The SMC was criticised by patient groups last December when it initially rejected the treatment, but this time around the views of sufferers and their clinicians swung a positive verdict.
AbbVie will, however, have to provide the drug under a patient access scheme to improve Duodopa’s cost-effectiveness score.
Professor Jonathan Fox, chairman of the SMC, said: “I am pleased we were able to accept these new medicines for routine use in NHS Scotland. From the powerful testimony we heard from patients and clinicians about co-careldopa, we know this decision will be welcomed by patients and carers alike.
“Blinatumomab, which is a further treatment option for acute lymphoblastic leukaemia, and can provide a bridge to bone marrow transplant for some patients, is also to be welcomed.”
Amgen’s Blincyto was accepted as a treatment of acute lymphoblastic leukaemia (ALL), a rare and aggressive form of leukaemia, provided the company offers an agreed patient access scheme to improve its cost-effectiveness.
However, after putting Sanofi’s Jevtana (cabazitexel) chemotherapy through the PACE process the SMC decided it was unable to recommend it – in contrast with the advanced prostate cancer treatment’s recommendation by NICE.

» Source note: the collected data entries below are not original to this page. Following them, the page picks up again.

import Mathlib.MeasureTheory.Function.LpSpace.Complete
import Literature.Analysis.FluidPDE.FractionalNSReynoldsWeakIdentity
import HarnessLib

/-!
# `C⁰_t L²_x` limits of fractional Navier–Stokes–Reynolds flows are Luo–Titi weak solutions

Analysis/FluidPDE proofs file (theorems, plus the two bookkeeping definitions `Torus.teleLim`,
`Torus.stLim` of the limit object); the `L^∞_t L²_x` companion of the uniform-limit statement
`Torus.isWeakFracNSSolutionOn_of_unifLimit` of `FluidPDE/FractionalNSReynoldsLimit`. It formalises the limit step of the proof of the main theorem
of T. Luo, E. S. Titi, *Non-uniqueness of weak solutions to hyperviscous Navier–Stokes equations:
on sharpness of J.-L. Lions exponent*, Calc. Var. PDE 59 (2020) = arXiv:1808.07595, §2.1, p. 4:

> "It follows from (2.4) that `∑ ‖v_{q+1} - v_q‖_{L^∞_t L²_x} = ∑ ‖w_{q+1}‖_{L^∞_t L²_x} ≤
> C ∑ δ_{q+1}^{1/2} < ∞`. Thus `v_q` converge strongly to some `v ∈ C⁰_t L²_x`. Since
> `‖R_{q+1}‖_{L^∞_t L¹_x} → 0`, as `q → ∞`, `v` is a weak solution to the FVNSE (1.1)."

for the iterates `(v_q, R_q)` of the Iteration Lemma (`Torus.LuoTiti2020_iterationLemma`,
`FluidPDE/FractionalNSReynolds`), in the solution notions of the tree: classical solutions of the
fractional Navier–Stokes–Reynolds system `Torus.IsFracNSReynoldsOn univ θ ν v p R` on `ℝ × T^d`
and Luo–Titi's Def. 1.1 `Torus.IsWeakFracNSSolutionLine θ ν v` (`FluidPDE/FractionalNSTorus`).

## Main statements (all proved)

* `Torus.teleLim`, `Torus.stLim` — the telescoping limit `v₀ + ∑_q (v_{q+1} - v_q)` of a sequence
  of (space–time) fields, slice-wise and pointwise (`tsum`); `Torus.ae_tendsto_stLim`
  (slice-wise a.e. convergence when `∑ sup_t ‖v_{q+1}(t) - v_q(t)‖_{L²} < ∞`),
  `Torus.eLpNorm_lim_sub_le` (`‖v(t) - v_q(t)‖_{L^p} ≤ ∑_{k ≥ q} c_k`, Fatou),
  `Torus.aestronglyMeasurable_uncurry_stLim` (joint measurability of the limit on `ℝ × T^d`: the
  exceptional set of the product measure is measurable with null time slices),
  `Torus.stLim_L2_facts` (uniform `L²` bookkeeping).
* `Torus.isWeakFracNSSolutionLine_stLim` — **the limit theorem**: if `(v_q, p_q, R_q)` solve the
  fractional Navier–Stokes–Reynolds system on `ℝ × T^d` (`θ ≥ 0`), all `v_q` vanish off a bounded
  time interval, `sup_t ‖v_{q+1}(t) - v_q(t)‖_{L²} ≤ β_q` with `∑ β_q < ∞`, and
  `sup_t ‖R_q(t)‖_{L¹} → 0`, then `stLim v` is a weak solution in Luo–Titi's sense (measurable,
  slices in `L²`, weakly — indeed strongly — `L²`-continuous in time, weakly divergence free, and
  the momentum identity `Torus.integral_weakFunctional_stLim_eq_zero`, obtained from the weak
  identity with Reynolds defect `Torus.IsFracNSReynoldsOn.weak_identity_line` of
  `FluidPDE/FractionalNSReynoldsWeakIdentity`, the bound `‖∫∑ⱼ⟪R^{(j)}, ∂ⱼψ⟫‖ ≤ card d · ‖∇ψ‖_∞ ‖R‖_{L¹}`, and the
  `L²`-stability of the weak functional `Torus.enorm_integral_fullIntegrand_sub_le`, uniformly in
  time).

Supporting [folklore] lemmas: vanishing of `∂ₜψ`, `∂ⱼψ`, `(-Δ)^θψ` off the temporal support,
uniform bounds for test fields (`Torus.exists_bound_timeDeriv/partialDeriv/fracLaplacian`),
Cauchy–Schwarz for `L²` pairings in `[0,∞]` form, continuity of pairings `t ↦ ∫⟪u(t), φ⟫` for
bounded jointly continuous `u` and under uniform `L²` limits, continuity in time of the weak
functional of a smooth field (`Torus.continuous_weakFunctional`).

## References

* T. Luo, E. S. Titi, Calc. Var. PDE 59 (2020), Paper 92 = arXiv:1808.07595 (held text): §1
  Def. 1.1, §2.1 (2.1), the Iteration Lemma (Lemma 1) and the proof of Theorem 1 (p. 4).
  [`LuoTiti2020`]
* T. Buckmaster, C. De Lellis, L. Székelyhidi Jr., V. Vicol, CPAM 72 (2019), §2.2 (the limit
  step of a convex-integration scheme, `C⁰` version: `Torus.isWeakEulerSolutionOn_of_unifLimit`
  of `FluidPDE/EulerReynolds`). [`BuckmasterEtAl2018`]
-/

noncomputable section

open MeasureTheory Set Filter Topology
open scoped InnerProductSpace ContDiff ENNReal

namespace Literature.Analysis.FluidPDE

namespace Torus

open FunctionSpaces FunctionSpaces.Torus

variable {d : Type*} [Fintype d] [DecidableEq d]

section TestFieldVanishing

variable {F : Type*} [NormedAddCommGroup F] [NormedSpace ℝ F]

omit [Fintype d] [DecidableEq d] in
/-- For a space–time field vanishing at all times off `[a, b]`, the two-sided time derivative
vanishes off `[a, b]` (the complement is open). [folklore] -/
theorem timeDeriv_eq_zero_of_forall_not_mem_Icc {ψ : ℝ → UnitAddTorus d → F} {a b : ℝ}
    (hψ : ∀ t, t ∉ Icc a b → ψ t = 0) {t : ℝ} (ht : t ∉ Icc a b) (x : UnitAddTorus d) :
    timeDeriv ψ t x = 0 := by
  have hev : (fun τ => ψ τ x) =ᶠ[𝓝 t] fun _ => (0 : F) := by
    filter_upwards [isClosed_Icc.isOpen_compl.mem_nhds ht] with τ hτ
    simp [hψ τ hτ]
  rw [timeDeriv, hev.deriv_eq, deriv_const]

omit [Fintype d] in
/-- Slices of a field vanishing off `[a, b]` have vanishing spatial partial derivatives off
`[a, b]`. [folklore] -/
theorem partialDeriv_slice_eq_zero_of_forall_not_mem_Icc {ψ : ℝ → UnitAddTorus d → F} {a b : ℝ}
    (hψ : ∀ t, t ∉ Icc a b → ψ t = 0) {t : ℝ} (ht : t ∉ Icc a b) (j : d) (x : UnitAddTorus d) :
    partialDeriv j (ψ t) x = 0 := by
  rw [hψ t ht]
  unfold partialDeriv Torus.lineDeriv
  simp

end TestFieldVanishing


section Telescoping

/-! ## Telescoping `L²`-summable sequences on a probability space -/

variable {X : Type*} [MeasurableSpace X] {μ : Measure X}
variable {E : Type*} [NormedAddCommGroup E] [NormedSpace ℝ E] [CompleteSpace E]

/-- The telescoping limit `f₀ + ∑_q (f_{q+1} - f_q)` of a sequence of functions, pointwise
(`tsum`, junk value `f₀ x` where the series diverges). [folklore] -/
def teleLim (f : ℕ → X → E) (x : X) : E :=
  f 0 x + ∑' q, (f (q + 1) x - f q x)

omit [NormedSpace ℝ E] [CompleteSpace E] in
/-- `∫ ∑_q ‖f_{q+1} - f_q‖ ≤ ∑_q ‖f_{q+1} - f_q‖_{L²}` on a probability space. [folklore] -/
theorem lintegral_tsum_enorm_sub_le [IsProbabilityMeasure μ] {f : ℕ → X → E}
    (hf : ∀ q, AEStronglyMeasurable (f q) μ) :
    ∫⁻ x, ∑' q, ‖f (q + 1) x - f q x‖ₑ ∂μ ≤ ∑' q, eLpNorm (f (q + 1) - f q) 2 μ := by
  have hmeas : ∀ q, AEMeasurable (fun x => ‖f (q + 1) x - f q x‖ₑ) μ := fun q =>
    ((hf (q + 1)).sub (hf q)).enorm
  rw [lintegral_tsum hmeas]
  refine ENNReal.tsum_le_tsum fun q => ?_
  calc ∫⁻ x, ‖f (q + 1) x - f q x‖ₑ ∂μ = eLpNorm (f (q + 1) - f q) 1 μ := by
        rw [eLpNorm_one_eq_lintegral_enorm]; rfl
    _ ≤ eLpNorm (f (q + 1) - f q) 2 μ :=
        eLpNorm_le_eLpNorm_of_exponent_le one_le_two ((hf (q + 1)).sub (hf q))

omit [NormedSpace ℝ E] [CompleteSpace E] in
/-- If `∑_q ‖f_{q+1} - f_q‖_{L²} < ∞` then `∑_q ‖f_{q+1}(x) - f_q(x)‖ < ∞` for a.e. `x`. [folklore] -/
theorem ae_summable_norm_sub [IsProbabilityMeasure μ] {f : ℕ → X → E}
    (hf : ∀ q, AEStronglyMeasurable (f q) μ) {β : ℕ → ℝ≥0∞}
    (hβ : ∀ q, eLpNorm (f (q + 1) - f q) 2 μ ≤ β q) (hβs : ∑' q, β q ≠ ⊤) :
    ∀ᵐ x ∂μ, Summable fun q => ‖f (q + 1) x - f q x‖ := by
  have hmeas : ∀ q, AEMeasurable (fun x => ‖f (q + 1) x - f q x‖ₑ) μ := fun q =>
    ((hf (q + 1)).sub (hf q)).enorm
  have hG : AEMeasurable (fun x => ∑' q, ‖f (q + 1) x - f q x‖ₑ) μ := AEMeasurable.tsum hmeas
  have hfin : ∫⁻ x, ∑' q, ‖f (q + 1) x - f q x‖ₑ ∂μ ≠ ⊤ :=
    ne_top_of_le_ne_top hβs
      ((lintegral_tsum_enorm_sub_le hf).trans (ENNReal.tsum_le_tsum hβ))
  filter_upwards [ae_lt_top' hG hfin] with x hx
  have h1 : Summable fun q => ‖f (q + 1) x - f q x‖₊ := by
    rw [← ENNReal.tsum_coe_ne_top_iff_summable]
    exact hx.ne
  simpa using NNReal.summable_coe.2 h1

In its ruling on Jevtana the SMC said: “The submitting company did not present a sufficiently robust economic analysis and in addition their justification of the treatment’s cost in relation to its benefits was not sufficient to gain acceptance by SMC.”
Following a meeting between Sanofi and the SMC the pharma company has signalled its intention to re-submit Jevtana for approval in the future.